Credit: Virginia Tech
The majority of people playing football in the U.S. aren’t NFL players or collegiate athletes –they’re youth players, less than 14 years old. But until now, there hasn’t been independent data evaluating the effectiveness of the helmets these athletes wear on the field.
With the release of youth football-helmet ratings by the Virginia Tech Helmet Lab — already renowned for their helmet ratings for varsity football and other sports — consumers can see which helmets best reduce concussion risk.
Data from the group’s studies of head impacts among youth football players allowed them to design test methods that reflect the types of impacts these athletes actually experience on the field.
“For the first time we’ve adapted the way we evaluate helmets in the lab to be youth-specific,” explained Steve Rowson, an associate professor of biomedical engineering and mechanics and the Helmet Lab’s director. “Now, players, parents, leagues, and coaches have access to independent data about which helmets offer the best protection, and they can use the ratings as a tool to make informed decisions.”

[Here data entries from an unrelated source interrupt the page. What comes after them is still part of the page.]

import Summits.QuantumFields.YangMills.Theorems.BalabanUVNodesN08HaarCompatibilityGuardCrossingLaw
import Summits.QuantumFields.YangMills.Theorems.BalabanUVNodesN08HaarCompatibilityGuardCrossingPrivacy

/-!
# BalabanUVNodes ∕ N08 — THE CONJUGATED CROSSING LOOP VARIABLES ARE I.I.D. HAAR JOINTLY OVER ALL COARSE BONDS:
# `Law_{dU}((R̃_{c,r})_{c, r}) = Haar^{Σ_c T_c}`, hence `dU{∀ c ∈ S, Small ℰ · c} ≤ Haar{dist1 < δ}^{|S|·(L^{d−1}−1)}`

WIDTH SEAT `pub-ymgap-dag-n08-w3` g4, `W-SEAT-START-LIST.md` v10 §0 (iii); item-3 lineage part 18 = part 7B (p596721: ONE coarse bond) made JOINT over all coarse
bonds with part 17 (`…GuardCrossingPrivacy`: the crossing bonds of `c` lie on no loop ∕ axis of `c′ ≠ c`), 2026-08-28.  DAG node N08 = [Balaban1985UV3]
Thm 1 p. 257 (compact) + Thm 2 p. 272; key item K1⁷ `StabilityBAtRecordR13SepCoPH` (stmt-QuantumFields-20542), `--supports … --as helper`.  COUNT-NEUTRAL.

THE POINT.  Part 7B conjugated the `#T = L^{d−1} − 1` off-axis crossing loop variables of ONE coarse bond into an i.i.d. Haar family under `dU` (the
multi-shear at the bond's private crossing bonds + Weil uniqueness, `map_eq_pi_haar_of_mulRight`).  With part 17's privacy ACROSS bonds the same
multi-shear runs over the crossing bonds of ALL coarse bonds at once:
* §1 `exists_conj_family_all` — a measurable family `Z U ⟨c, r⟩`, `c ∈ PBond(j+1)`, `r ∈ T_c` (non-central transverse offsets), each a conjugate of the
  loop variable of `c` of index `(r, 1, 1)`, right-translated coordinatewise by the TOTAL multi-shear `U ↦ U·(k ∘ q⁻¹)` over all crossing bonds
  (`q` injective over `Σ_c T_c`: part 17 `ne_of_cross_eq_cross` + part 7A `cross_injective`); ★★★ `map_conj_family_all_eq_pi` —
  **`Law_{dU}(Z) = Haar^{Σ_c T_c}`: the conjugated crossing loop variables of ALL coarse bonds are JOINTLY i.i.d. Haar.**
* §2 consequences by product sets: ★★ `measure_forall_small_le_pow` — **`dU{U | ∀ c ∈ S, Small ℰ U c} ≤ Haar{dist1 < δ}^{Σ_{c∈S} #T_c} = h^{|S|·(L^{d−1}−1)}`**
  for every finset `S` of coarse bonds (part 7B is `|S| = 1`; a union bound cannot give products) — the simultaneous small-field probability of the typed
  (0.4) guard FACTORISES as if the guards of distinct coarse bonds were independent; at the slot `avOfPrint N S j` on `SU(N)`, every `N`.

LOCATED USE (not typed here).  The joint law is the input of the INDEPENDENCE across `c` of ANY events measurable in the blocks `(Z_{c,r})_r` (e.g.
`E_c = {R̃_{c,·} pairwise 2δ-close} ⊇ {guard-admitting at c}`), hence of `E_U Π_c(1 + (K−1)1[ga_c]) ≤ (1 + (K−1)s)^{#PBond(j+1)}` in parts 14∕16's one-step
bound — the block factorisation of `Haar^{Σ_c T_c}` (next piece).

HONEST FRAMING.  [folklore] measure theory + lattice combinatorics about the printed loop words of (0.4); nothing of Bałaban's asserted; E6′ NOT decided;
`hmass` NOT supplied; count-neutral; N08 NOT discharged; counts unmoved (typed 28∕28 · discharged 5∕27); one finite 𝕋⁴ programme at fixed ε — R4 closes the
CONDITIONAL rung `BalabanLadder.UV` only; the Yang–Mills mass gap (Clay) is NOT proved; nothing continuum ∕ OS.  0 `sorry`, 0 `def`, standard axioms.
-/

noncomputable section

Seven helmet models earned five stars — the highest possible rating — and the rest earned three or four. The ratings include every helmet youth football helmet currently on the market, and every company had at least one five-star model.
The Virginia Tech Helmet Lab has been rating varsity football helmets since 2011; their five-star scale, which they have since expanded to other sports, has provided more clarity to consumers and helped drive innovation in the helmet industry. Most varsity football helmets had corresponding youth versions, but there were often few differences between them — not because concussion risk is identical between the two groups, but because there was little data describing how risk differs for youth players.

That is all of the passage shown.